Psychological growth and adjustment


In contrast to the number of studies concerned with problems and negative
outcomes following brain injury, a relatively small number of studies have
been concerned with positive psychological changes such as personal
growth. This work is informative as it provides a sense of what we might
be aiming for in rehabilitation, where attempts are made at developing and
consolidating a new, adaptive sense of self, along with hope for the future.

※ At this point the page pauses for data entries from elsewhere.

import Mathlib.LinearAlgebra.Matrix.PosDef
import Mathlib.Analysis.Matrix.Hermitian
import Mathlib.Analysis.Complex.Order
import Mathlib.Data.Complex.BigOperators
import HarnessLib

/-!
# The real form of a Hermitian semidefinite block — Horn–Johnson, *Matrix Analysis*, 1.3.P20

Topic `Literature/Computation/Certificates` (joins `SemidefiniteRigorousBounds.lean`,
`LagrangianSplitBound.lean`, `TraceFormBlocks.lean`: kernel-checkable certificate arithmetic).

Every SDP engine and every exact certificate reader in the fleet works with REAL symmetric matrices;
a complex Hermitian constraint `H = C + iS ⪰ 0` (`C` real symmetric, `S` real antisymmetric — e.g. a
first-moment momentum block `M₁(q)` at `q ∉ {0, π}ℤ²`) is imposed through its *real form*

  `R(H) = [[C, −S], [S, C]] ⪰ 0`   (a real symmetric `2n × 2n` matrix).

Source: R. A. Horn, C. R. Johnson, *Matrix Analysis*, 2nd ed., CUP 2013 [HornJohnson2013], Problem
**1.3.P20**: for `A = A₁ + iA₂` the real representation `R₁(A) = [[A₁, A₂], [−A₂, A₁]]` satisfies
(f) `U⁻¹ R₁(A) U = A ⊕ Ā` for the unitary `U = 2^{-1/2} [[I, iI], [iI, I]]`, (g) "the eigenvalues of `R₁(A)`
are the same as the eigenvalues of `A ⊕ Ā`", and (l) "`A` is Hermitian if and only if `R₁(A)` is (real)
symmetric" — whence `A ⪰ 0 ⟺ R₁(A) ⪰ 0` for Hermitian `A` (held copy `book:horn2012-matrix-analysis`
p0102–p0103). Our `realForm C S = [[C, −S], [S, C]]` is `R₁(H)ᵀ = R₁(H̄)`, which has the same spectrum.

What is proved (directly on quadratic forms, the computation behind (f)/(g): for `z = x + iy`,
`Re (z* H z) = [x; y]ᵀ R(H) [x; y]` TERMWISE, and `Im (z* H z) = 0` for Hermitian `H`):

* `RealForm.realForm C S`, `RealForm.complexForm C S` (`= C + iS`, entrywise `⟨C_ab, S_ab⟩`);
* `RealForm.re_star_dotProduct_mulVec` — the quadratic-form identity (no symmetry hypothesis);
* `RealForm.isHermitian_complexForm`, `RealForm.isSymm_realForm` — from `Cᵀ = C`, `Sᵀ = −S`;
* `RealForm.posSemidef_complexForm_iff` — **`C + iS ⪰ 0 ⟺ [[C, −S], [S, C]] ⪰ 0`** (`Cᵀ = C`, `Sᵀ = −S`).

No `Prop` definitions, no named facts; everything is proved.
-/

namespace Literature.Computation.Certificates

open Matrix Finset
open scoped ComplexOrder

namespace RealForm

variable {n : Type*}

/-- The real form `R(H) = [[C, −S], [S, C]]` of the complex matrix `H = C + iS`
(Horn–Johnson's `R₁(H̄) = R₁(H)ᵀ`). [cite: HornJohnson2013, Problem 1.3.P20] -/
def realForm (C S : Matrix n n ℝ) : Matrix (n ⊕ n) (n ⊕ n) ℝ :=
  Matrix.fromBlocks C (-S) S C

/-- The complex matrix `H = C + iS` with real part `C` and imaginary part `S`, entrywise.
[cite: HornJohnson2013, Problem 1.3.P20] -/
def complexForm (C S : Matrix n n ℝ) : Matrix n n ℂ :=
  Matrix.of fun a b => (⟨C a b, S a b⟩ : ℂ)

/-- Entries of `complexForm` (definition unfolding). [cite: HornJohnson2013, Problem 1.3.P20] -/
@[simp] theorem complexForm_apply (C S : Matrix n n ℝ) (a b : n) :
    complexForm C S a b = (⟨C a b, S a b⟩ : ℂ) := rfl

/-- `realForm` unfolds to `fromBlocks C (−S) S C` (definition unfolding).
[cite: HornJohnson2013, Problem 1.3.P20] -/
theorem realForm_eq (C S : Matrix n n ℝ) : realForm C S = Matrix.fromBlocks C (-S) S C := rfl

section QuadraticForm

variable [Fintype n]

/-- **The quadratic-form identity behind Horn–Johnson 1.3.P20 (f)/(g):** for `z = x + iy`,
`Re (z* (C + iS) z) = [x; y]ᵀ [[C, −S], [S, C]] [x; y]`, TERM BY TERM (no symmetry of `C`, `S` needed):
`Re( conj(z_a) (C_ab + iS_ab) z_b ) = C_ab (x_a x_b + y_a y_b) + S_ab (y_a x_b − x_a y_b)`.
[cite: HornJohnson2013, Problem 1.3.P20] -/
theorem re_star_dotProduct_mulVec (C S : Matrix n n ℝ) (z : n → ℂ) :
    (star z ⬝ᵥ (complexForm C S *ᵥ z)).re =
      Sum.elim (fun a => (z a).re) (fun a => (z a).im) ⬝ᵥ
        (realForm C S *ᵥ Sum.elim (fun a => (z a).re) (fun a => (z a).im)) := by
  -- left-hand side as a double sum of real numbers
  have hL : (star z ⬝ᵥ (complexForm C S *ᵥ z)).re =
      ∑ a, ∑ b, (C a b * ((z a).re * (z b).re + (z a).im * (z b).im)
        + S a b * ((z a).im * (z b).re - (z a).re * (z b).im)) := by
    simp only [dotProduct, mulVec, Complex.re_sum, Finset.mul_sum, Pi.star_apply]
    refine Finset.sum_congr rfl fun a _ => Finset.sum_congr rfl fun b _ => ?_
    simp only [complexForm_apply, Complex.mul_re, Complex.mul_im, Complex.star_def, Complex.conj_re,
      Complex.conj_im]
    ring
  -- right-hand side as the same double sum
  have hR : Sum.elim (fun a => (z a).re) (fun a => (z a).im) ⬝ᵥ
        (realForm C S *ᵥ Sum.elim (fun a => (z a).re) (fun a => (z a).im)) =
      ∑ a, ∑ b, (C a b * ((z a).re * (z b).re + (z a).im * (z b).im)
        + S a b * ((z a).im * (z b).re - (z a).re * (z b).im)) := by
    rw [realForm_eq, Matrix.fromBlocks_mulVec, dotProduct, Fintype.sum_sum_type]
    simp only [Sum.elim_inl, Sum.elim_inr, Sum.elim_comp_inl, Sum.elim_comp_inr, Pi.add_apply, mulVec,
      dotProduct, Matrix.neg_apply]
    rw [← Finset.sum_add_distrib]
    refine Finset.sum_congr rfl fun a _ => ?_
    rw [mul_add, mul_add, Finset.mul_sum, Finset.mul_sum, Finset.mul_sum, Finset.mul_sum,
      ← Finset.sum_add_distrib, ← Finset.sum_add_distrib, ← Finset.sum_add_distrib]
    refine Finset.sum_congr rfl fun b _ => ?_
    ring
  rw [hL, hR]

omit [Fintype n] in
/-- `C + iS` is Hermitian when `C` is symmetric and `S` antisymmetric (Horn–Johnson 1.3.P20 (l)).
[cite: HornJohnson2013, Problem 1.3.P20] -/
theorem isHermitian_complexForm {C S : Matrix n n ℝ} (hC : Cᵀ = C) (hS : Sᵀ = -S) :
    (complexForm C S).IsHermitian := by
  ext a b
  apply Complex.ext
  · show (starRingEnd ℂ (⟨C b a, S b a⟩ : ℂ)).re = C a b
    rw [Complex.conj_re]
    have h : C b a = C a b := by
      have h' := congrFun (congrFun hC a) b
      rwa [transpose_apply] at h'
    exact h
  · show (starRingEnd ℂ (⟨C b a, S b a⟩ : ℂ)).im = S a b
    rw [Complex.conj_im]
    have h : S b a = -S a b := by
      have h' := congrFun (congrFun hS a) b
      rwa [transpose_apply, Matrix.neg_apply] at h'
    show -S b a = S a b
    rw [h, neg_neg]

omit [Fintype n] in
/-- `[[C, −S], [S, C]]` is symmetric when `C` is symmetric and `S` antisymmetric
(Horn–Johnson 1.3.P20 (l)). [cite: HornJohnson2013, Problem 1.3.P20] -/
theorem isSymm_realForm {C S : Matrix n n ℝ} (hC : Cᵀ = C) (hS : Sᵀ = -S) :
    (realForm C S).IsHermitian := by
  rw [IsHermitian, realForm_eq, conjTranspose_eq_transpose_of_trivial, fromBlocks_transpose, hC, hS,
    transpose_neg, hS, neg_neg]

/-- **Real form of a Hermitian semidefinite constraint (Horn–Johnson 1.3.P20 (f), (g), (l)):**
for `C` real symmetric and `S` real antisymmetric, `C + iS ⪰ 0 ⟺ [[C, −S], [S, C]] ⪰ 0`. This is the
exact statement an SDP engine / rational certificate reader uses to impose a complex Hermitian block
(e.g. a first-moment momentum block `M₁(q) = C + iS`) as a real symmetric block of twice the size.
[cite: HornJohnson2013, Problem 1.3.P20] -/
theorem posSemidef_complexForm_iff {C S : Matrix n n ℝ} (hC : Cᵀ = C) (hS : Sᵀ = -S) :
    (complexForm C S).PosSemidef ↔ (realForm C S).PosSemidef := by
  constructor
  · intro h
    refine PosSemidef.of_dotProduct_mulVec_nonneg (isSymm_realForm hC hS) fun v => ?_
    -- write v = [x; y] and take z = x + iy
    set z : n → ℂ := fun a => ⟨v (Sum.inl a), v (Sum.inr a)⟩ with hz
    have hv : v = Sum.elim (fun a => (z a).re) (fun a => (z a).im) := by
      ext i; rcases i with a | a <;> rfl
    have h1 := h.dotProduct_mulVec_nonneg z
    rw [Complex.nonneg_iff, re_star_dotProduct_mulVec] at h1
    rw [star_trivial, hv]
    exact h1.1
  · intro h
    refine PosSemidef.of_dotProduct_mulVec_nonneg (isHermitian_complexForm hC hS) fun z => ?_
    rw [Complex.nonneg_iff, re_star_dotProduct_mulVec]
    refine ⟨?_, ?_⟩
    · have h1 := h.dotProduct_mulVec_nonneg (Sum.elim (fun a => (z a).re) (fun a => (z a).im))
      rwa [star_trivial] at h1
    · have h2 := (isHermitian_complexForm hC hS).im_star_dotProduct_mulVec_self z
      rw [RCLike.im_to_complex] at h2
      exact h2.symm

end QuadraticForm

end RealForm

end Literature.Computation.Certificates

A focus on consolidation of new identities is relevant for many people with
ABI. However, where initially the person is resistant to change and in a
state of “threat to self”, we would reserve this type of work until the
person has at least begun to “update” his or her post-injury sense of self,
and is open to considering and exploring alternative perspectives. Nochi
(2000) carried out a qualitative study of the narratives of people who felt
CAPTURING PROCESS AND OUTCOME 879

they had adjusted well following TBI with such an aim in mind. The study
highlighted five narrative themes which study participants drew upon in
constructing positive or adaptive stories about themselves post-injury. In
three of these themes, participants constructed themselves in narratives of
being okay or worthwhile “despite” the injury by describing being better
off than others with disabilities, by talking about taking one day at a time
and focusing on the “here and now”, and by talking about recovery, within
which return to a hoped-for state more or less like the pre-injury self is
central. This latter theme links with the goal process and self-discrepancy
literature described previously in that setting goals which relate to at least
an aspect of pre-injury self provides a sense of reduction in self-discrepancy.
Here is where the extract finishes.